Individually, all of these components are available, except for a full software automation system. This is a future computer science problem: developing accurate algorithms to determine when the patient should get insulin, and when they should get glucose.[2]

Therapeutic drug testing is also poised for fundamental change with continued computerization. For much of recorded history, humans have tested medicine on animals before using them on the sick. The reason for this is obvious, but there are relevant concerns that challenge the status quo. Setting aside the valid ethical concerns, there remains the fact that while sequence analysis can find the similarity among species that provide the rational for animal drug models, any given non-human animal will never be able to serve as a 1:1 mimic for the human body. Differences genome will always create variability that can potentially lead to problems when a drug is eventually introduced into humans.

On way to deal with this problem is to build computerized human models that can simulate the way that the body will react to a therapy. As scientists discover more and more about the human body, more and more information can be fed into the human model to make it more accurate. It’s not hard to imagine that the point might eventually be reached where the computerized human model might be more accurate than any animal model. This would have the peripheral benefit of considerably lowering drug costs, since the most expensive part of making a drug is not the creation of the drug, but the testing.

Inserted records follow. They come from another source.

import Summits.Ventures.Crystal3D.Theorems.StickyWulffConstantGenericWallFloorStackLedgerLocalCount
import Summits.Ventures.Crystal3D.Theorems.StickyWulffConstantGenericWallFloorStackLedgerNonChain
import HarnessLib

/-!
# The LOCALISED stack ledger for NON-CHAIN pairs: full charge and NO residual, modulo the E1 row C12-55 and the
# two double-star inputs (crux `GenericWallFloor`, line `WallLedgerG`)

HONEST FRAMING. Part of the venture `Summits/Ventures/Crystal3D` (cell `crystal3d-full`), helper `--supports` the
crux `GenericWallFloor` (stmt-Ventures-19480) of `route-Ventures-StickyWulffConstant`, registered line `WallLedgerG`,
open stub `stub_twoSlabAdhesion` (general fillings).  Successor of `twoSlabAdhesion_stackLedger_nonChain`, whose
residual was `½(LOST₁ + LOST₂ + DT₁₁)`.  The MERGE LOCALISATION (`…StackWalkReverse` → `…Rigidity` →
`…StarExclusion` → `…Injective` → `…MultiStarCount` → `…LocalTools` → `…LocalCount`) prices it: tops are in
bijection with END STATES, distinct end states at one ball have pairwise non-co-axial top lattices, hence — under
the double-star inputs — pairwise covering, pairwise different closed stars, and a ball with `k` such stars has
`≤ 12 − k` contacts.
**Theorem (`twoSlabAdhesion_stackLedger_local`).**  Inputs BY NAME: the E1 row C12-55 (`ExactOnly`),
`DoubleStarCoaxialAt` for all frame pairs (R39d; certified computation) and `CapPairCoaxial` (R39e; to be
certified).  For a NON-CHAIN pair (mirror-closed families `𝓕₁ ∋ A₁` avoiding `A₂·Λ₀`, `𝓕₂ ∋ A₂` avoiding
`A₁·Λ₀`), steep slots `u₁`/`u₂`, `R₀ = 10`, explicit `C`, in EVERY cell of `TwoSlabAdhesion` (hypotheses verbatim):
`cross(P₁,X∖P₁) + cross(P₂,Y) ≤ D(Y) + (φ₁ + φ₂ − ½(κ₁+κ₂))πρ² + C(1+h)ρ`, `κᵢ = √2|⟪Aᵢuᵢ, e₃⟫| ≥ 1` — the stub's
inequality at FULL charge with NO residual term.
WHAT THIS IS NOT: not the stub — the three named inputs remain (E1 row C12-55 outside-tube = R39c; R39d certified
but not in the kernel; R39e new) and chain pairs (`Σ3ⁿ`-related lattices) are excluded; rung credit only; F-C1
not moved.
-/

noncomputable section

namespace Summit.Ventures.Crystal3D.Theorems

open Summit.Ventures.Crystal3D Finset
open Literature.MathematicalPhysics.StatisticalMechanics (fccStacking contactDeficiency)
open scoped InnerProductSpace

As computer science continues to develop, it is easy to see that it will become more and more integrated with the disciplines which are able to make use of it. One discipline that has and will continue to benefit from computerization is Biology.

References

1. Cold Spring Harbor Laboratory Press. (2004). Examples of global and local alignments of two proteins. Retrieved November 23, 2011, from bioinformaticsonline.org: http://www.bioinformaticsonline.org/ch/ch03/supp-1.html

2. Juvenile Diabetes Research Foundation International. (2010). Algorithm. Retrieved December 08, 2011, from JDRF Web Site: http://www.artificialpancreasproject.com/about/algorithm.html

3. Khatib, F., Baker, D., & al., e. (2011, September 18). Crystal structure of a monomeric retroviral protease solved by protein folding game players . Nature Structural & Molecular Biology .

4. NCBI. (2004, March 29). Primer. Retrieved October 10, 2011, from NCBI.gov: http://www.ncbi.nlm.nih.gov/About/primer/bioinformatics.html

5. Needleman, S., & Wunsch, C. (1970). A general method applicable to the search for similarities in the amino acid sequence of two proteins. Journal of Molecular Biology , 443-453.

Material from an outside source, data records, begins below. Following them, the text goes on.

import Mathlib
import HarnessLib
import Summits.HubbardSuperconductivity.HubbardSuperconductivity.Theorems.KLProgrammeC4aArcAssemblyMiddle
import Summits.HubbardSuperconductivity.HubbardSuperconductivity.Theorems.KLProgrammeC4aGenericArc
import Summits.HubbardSuperconductivity.HubbardSuperconductivity.Theorems.KLProgrammeC4aPathComparability
import Summits.HubbardSuperconductivity.HubbardSuperconductivity.Theorems.KLProgrammeC4aPathRange

/-!
# «(U1)-M-LAW» SIBLING (comparable-levels kernel piece `M`: rows `hcomp`/`hKopp`/`hflatB` in place of `hsupp`/`hflat`, constants of memo §17) of:
# Route `KLProgramme` — crux C4a, S3 brick (B4) «(U1)-ZONE-ASSEMBLY» part 6: THE GENERIC ARC WITH THE COOPER EXCLUSION DISCHARGED — the last `ϑ`-pointwise row
# `hC` (not `(λ,ε)`-Cooper for ANY sheet `m`) follows from the lower comparability of the pair-sum path (`m = 0`, `…C4aPathComparability.norm_pairSumPath_zero_ge`) and
# its certified range (`m ≠ 0`: `‖S‖ ≤ 5.652 < 2π − 0.63`, `…C4aPathRange.norm_pairSumPath_zero_le_klwjB` under the polar-jet table `KlwjCertB`)

Cell `gate-hubbard-kl`, seat hubbard-kl-k3c3-p3 (g34; row «implicit-function / monotonicity route for μ(n)»).  Located brick for the (C)-closer lane / the (M4)
assembly of the umklapp first-order ϑ-layer (stub (C) `stub_twoLeg_curvature` of `KLRegimeEngineV17F2`, stmt-HubbardSuperconductivity-20437), memo
HOME/hubbard-kl-k3c3-p3/U1-CAUSTIC-SUP.md §16.

WHY.  After part 5 (`…C4aArcAssembly.arc_integral_le`) the only `ϑ`-pointwise row left is `hC : ∀ ϑ ∈ zone, ∀ m, C(λ,ε) < ‖S(ϑ) − 2πm‖` with the no-witness Cooper margin
`C(λ,ε) = msD₁·((π/2·λ/((Dt−2A)u_min) + πK_cε/(Dt−2A)²)/(u_min·w/(4+2A))) + ε/(Dt−2A)`.  It is model geometry:
* `m ≠ 0`: `‖2πm‖ ≥ 2π` (`two_pi_le_norm_umklapp`) and `‖S‖ ≤ 2·2.826 = 5.652` on the window of record (c4a-1's `norm_pairSumPath_zero_le_klwjB`, lane hubbard-kl-c4a-1 g6,
  under the certified polar-jet table `KlwjCertB` — the KLCert pattern, carried as a named hypothesis exactly as in `…C4aPathRange`), so `‖S − 2πm‖ ≥ 2π − 5.652 > 0.628`;
  and `C(λ,ε) ≤ τ₀ ≤ Δc ≤ 3/10` by the rows `hτ₀`, `hΔc`, `hΔc1` the theorem already carries (`norm_pairSumPath_sub_umklapp_gt`).
* `m = 0`: `pairSumLowerConst r·(|ρ| + |ϑ − π|) ≤ ‖S‖` for `ϑ ∈ [0, 2π]` (k3c3-p3 g5's `norm_pairSumPath_zero_ge`), so on the arc
  `hcoop : C(λ,ε) < pairSumLowerConst r·(|ρ| + |ϑ − π|)` (away from the Cooper configuration `ϑ = π` by an `n`-free margin) the row holds.
* **`genericArc_integral_le`** (HEADLINE): `arc_integral_le` with `hC` replaced by `KlwjCertB`, the zone placed inside `[0, 2π]`, and `hcoop`.
NET (parts 1–6): on every arc of the relative-angle circle that stays `≳ √(A + |ρ| + K_cτ₀)` from the tangency configuration (`harc`) and `≳ C(λ,ε)/pairSumLowerConst` from the
Cooper configuration (`hcoop`), the umklapp first-order ϑ-layer of one loop window is bounded by `N·max(b_near, ℓ·max(b_far, b_mono))` under: the Sizes / `FrameOK` /
`GeomConstants` data, `KlwjCertB`, the feasible (`…C4aZoneThresholds.exists_zoneThresholds`) `n`-free thresholds, the primed kernel rows (k3c3-p1's `ppFamilyKernel_rows`),
and the loop-bump / level-profile rows — no witness, sheet, case, tile or pointwise model datum.  Left for the closer: the tangency and Cooper neighbourhoods (B4-TAN-FOLD /
DIRECT-PACK; Cooper class), the loop partition of unity, the (B3) identification, the sup over `|ρ| ≤ ρ_C`.
Sizes binder shape + `FrameOK`/`GeomConstants` + `KlwjCertB`; nothing asserts (C), K3 or superconductivity.
References: FST II CPAM 51 (1998) §3 [cite: FeldmanSalmhoferTrubowitz1998]; BGM 2006 §2.4 (2.40)–(2.41) [cite: BenfattoGiulianiMastropietro2006].
-/


noncomputable section

namespace Summit.HubbardSuperconductivity.HubbardSuperconductivity.Theorems.C4a

set_option linter.dupNamespace false -- summit = problem name (single-conjunct summit), D-0017

open Real Set MeasureTheory intervalIntegral
open Literature.MathematicalPhysics.QuantumLattice Literature.MathematicalPhysics.QuantumLattice.BandSectorCounting
open Literature.MathematicalPhysics.QuantumLattice.FermiRG
open Summit.HubbardSuperconductivity.HubbardSuperconductivity.Theorems.KLRegimeSplit
open Summit.HubbardSuperconductivity.HubbardSuperconductivity.Theorems.DispersionFlow
open Summit.HubbardSuperconductivity.HubbardSuperconductivity.Theorems.PerturbedFermiCurve

section Sizes

variable {K : TrigPolyC4v} {A : ℝ} (hA : ∀ p : Momentum, ∀ j ≤ 2, ‖iteratedFDeriv ℝ j (frameShift K) p‖ ≤ A) (hA20 : A ≤ 1 / 20)
  (hd : klCurveD ≤ (bandBounds (show (-4 : ℝ) < -1.1 by norm_num) (show (-1.1 : ℝ) ≤ -0.1 by norm_num)
    (show (-0.1 : ℝ) < 0 by norm_num)).Dtmin - 2 * A)
  {μ r : ℝ} (hr : 0 < r) (hlo : (-1.1 : ℝ) < μ - r - A) (hhi : μ + r + A < -0.1)
  {A₃ A₄ : ℝ} (hA₃ : ∀ p : Momentum, ‖iteratedFDeriv ℝ 3 (frameShift K) p‖ ≤ A₃)
  (hA₄ : ∀ p : Momentum, ‖iteratedFDeriv ℝ 4 (frameShift K) p‖ ≤ A₄)
  {K₁ K₂ K₃ : ℝ} (hK₁ : ∀ p : Momentum, ‖fderiv ℝ (frameLevel μ K) p‖ ≤ K₁) (hK₂ : ∀ p : Momentum, ‖iteratedFDeriv ℝ 2 (frameLevel μ K) p‖ ≤ K₂)
  (hK₃ : ∀ p : Momentum, ‖iteratedFDeriv ℝ 3 (frameLevel μ K) p‖ ≤ K₃)
include hA hA20 hd hr hlo hhi hA₃ hA₄ hK₁ hK₂ hK₃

6. Rouchka, E. C. (2001). Needleman- Dynamic Programming Tutorial. Retrieved November 18, 2011, from Eric Rouchka Dynamic Programming Web Site: http://www.avatar.se/molbioinfo2001/dynprog/dynamic.html

7. University of Washington. (2011, November). Foldit Solve Puzzles for Science. Retrieved December 02, 2011, from Foldit Web Site: http://fold.it/portal/info/science

8. University of Washington. (2010, November 2010). Rosetta@home. Retrieved December 02, 2011, from Rosetta@home Web site: http://boinc.bakerlab.org/rosetta/

9. Wellcome Trust Sanger Institute. (2011, May 03). History. Retrieved November 18, 2011, from Wellcome Trust Sanger Institute Web Site: http://www.sanger.ac.uk/about/history/hgp/#tabs-3

10. Wikipedia. (2011, November 1). Genome. Retrieved November 15, 2011, from Wikipedia.org: http://en.wikipedia.org/wiki/Genome

11. Zvelebil, M. J., & Baum, J. O. (2008). understanding bioinformatics. New York, NY: Garland Science.